Its sympathy for the Montreal people further consists in offering electricity, for industrial purposes, at the rate of $15 per h.p., to the Ontario Hydro Electric Co., which resells it at $22, while the former sells the same electricity to Montreal people at the rate of $35 per h.p.
Its sympathy also consists in exporting to the United States, through the intermediary of the Cedar Rapids Co., of which it is the sole stockholder, electricity at a lower rate, that is $12 per h.p.
Its sympathy is still further expressed by forcing the consumer to lend it money, which amounts, at present, to $800,000. Are you aware that a Montreal citizen can neither purchase gas nor electricity without first depositing $5 or $10.
That is its sympathy for the poor consumer. This deposit remains there until the discontinuation of the service, that is to say until his death. And what interest is he paid? Three per cent not yearly, but only when the deposit is withdrawn. Instead of borrowing money at the rate of 5 per cent, it forces the consumer to lend it the money at 3 per cent, and if you figure out what $800,000 represents m interest, you may judge what amount it holds without interest at the expense of the poor consumer.
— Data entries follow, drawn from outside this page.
open Literature.MathematicalPhysics.QuantumFieldTheory.Balaban1983to89
open Literature.MathematicalPhysics.QuantumFieldTheory.Balaban1983to89.Node00 (FBondY IBondY SiteY CfgY SiteParY SiteOpY parSymY GpY GpPhysY BondOpY parBY BondParY)
open Literature.MathematicalPhysics.QuantumFieldTheory.Balaban1983to89.Node00.OpsYSectDCoords (DvcoKH DvscoKH TpicoK T2coK cR39_trBasis_pos)
open B9Thm39ReadingCoords (cR39 coordBound39 basisBound39)
open B9Thm34Ext (toB6)
open B11SectG (HasMaj BlockNorm)
open B9Thm312Whole (cNorm GeoOK)
open B9Thm312WholeClasses (cNormR rwt rwt_nonneg)
open B9CoReadingCoords (XBK blkBK coordOpK cdBₗ)
open B9CoReadingCoordsS (XSK sIK blkSK GcoS)
open B9CoReadingCoordsH (XHK)
open B9CoReadingCoordsTranspose (TrIdx trBasis)
open B9PinMembersKLevelV1 (MemberY geo9Y)
open B9BackgroundsKLevelV1R (RegFamY bg9YR MemOfFam)
open B9GeoLemma21KLevelV1 (geo9Y_len_pos geo9Y_dist_triangle geo9Y_dist_comm)
open B9GeoNormsKLevelV1 (geo9K geo9K_dist_nonneg)
open B7Prop2SpecialUnitary (specialUnitaryUnits)
open B9PerturbationMajorantAlgebra (Proj349Maj Thm31GpMaj hasMaj_weaken)
open B9PerturbationMajorantsAtLetters (PcoK)
open B9MultiscaleSmoothPartitionYNear (rNear)
open B9MultiscaleSmoothPartitionYLip (CLip CLip_nonneg)
open B9SmoothHolderClassP (bHZKP bHZKPG bHZPG)
open B9GradViaDivLettersTransported (taxiB taxiS)
open B9PerturbationSplitAtLetters (TaLcoK TbLcoKH Ta2LcoK Tb2LcoKH)
open B9PerturbationL2Delta2 (D2coK)
open B9SmoothHolderClassPProducers (CTel CTel_nonneg)
open B9RowSum261DefiniteFaces (rowConst261 rowConst261_nonneg)
open B9SectDSup (weightNorm)
open B6RandomWalk (HasMajorant)
open B6RandomWalkHom (HasMajorantHom)
open B9Thm312WholeStepRegular (StepS LettersS3131)
open B9CoReadingCoordsHolder (PK)
open B9CoReadingCoordsHolderAdm (holderProbesKA)
open B9RWSums343Holder (HolderProbes)
open B9PerturbationMajorantAlgebra (CurrentMaj)
open B9PerturbationMajorantsAtLetters (BcoKH BdcoKH)
open B9Thm313WholeDir (Thm33G0DirR)
open B9Thm313WholeDirInputBC (Letters313IML)
open B9LettersHZAtOne (plateau_pos)
open B9CoReadingCoordsInput (bHK) open B9CoReadingCoordsInputS (bHS)
open B9CoRealizesRelAtLetters (RelB)
open B9Thm33G0ProbeZeroAtCutPins (pX0_of_pins)
open B6GlobalChartV1 (blkV1) open B6Ineq2142KLevelV1 (β lvl) open B6Geom246MultiLevelTorus (geomT)
open Summit.QuantumFields.YangMills.BalabanUVNodes.N06HolderPinsGradedAtRecord (links_le_one)
open Summit.QuantumFields.YangMills.BalabanUVNodes.N06TbHLegAtPinsPhysPU (htbH_of_pinsP43_geo9Y)
open Summit.QuantumFields.YangMills.BalabanUVNodes.N06LettersSAtPinsPU (hLettersS_of_pinsP44_geo9Y)
open Summit.QuantumFields.YangMills.BalabanUVNodes.N06StateClassFactsAtPinsPU (hStateFacts_of_pinsP_geo9Y)
open Summit.QuantumFields.YangMills.BalabanUVNodes.N06StateProducerG0AtPinsPU (hG0S2_of_pinsP_geo9Y)
open Summit.QuantumFields.YangMills.BalabanUVNodes.N06StateProducersAAtPinsPU (hProducersA_of_pinsP_geo9Y)
open Summit.QuantumFields.YangMills.BalabanUVNodes.N06StateProducersBAtPinsPUW (hProducersBW_of_pinsP_geo9Y)
open Summit.QuantumFields.YangMills.BalabanUVNodes.N06StatePairsAtPinsPU (hStatePairs_of_pinsP_geo9Y)
open Summit.QuantumFields.YangMills.BalabanUVNodes.N06StateAssemblyAtPinsPUW (hStateAssemblyW_of_faces)
open scoped Matrix.Norms.L2Operator
open Summit.QuantumFields.YangMills.BalabanUVNodes.N06StateLayerAtPinsPUW (hStateTuplesW_of_pinsP_geo9Y)
open B9Thm312WholeEntry0Regular (entry0_of_stepS_resolvent)
open B9Ineq349SiteComposite (lenB lenB_eq)
open Literature.MathematicalPhysics.QuantumFieldTheory.Balaban1983to89.Node00 (etaS)
open B9Ineq349SiteFromBlocks (geo9Y_len_eq_lenB etaS_eq_abs_cf_inv)
open B6Ineq2142KLevelV1 (lvl_le beta_level)
open B9RowSum261DefiniteFaces (rowConst261_spec_of_rowSum261)
open B9GeoLemma21KLevelV1 (rowSum261_geo9Y)
open B11SectG (RowSum)
open B6RandomWalk (hasMajorant_mono hasMajorant_zero)
open B9CoReadingCoords (coordOpK_apply)
open B9SectDSup (weightNorm_κ)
I think you will admit that Sir Herbert Holt and his company, the Montreal Light, Heat and Power, are not entitled to pass as benefactors to the consumer, and you will not be astonished that the Minister of Finance did not seriously consider their request. When the government collect in the way of taxes, a small part of the profits which the company makes, they remedy, in a slight measure, the injustice that the company does every day to the Montreal consumer.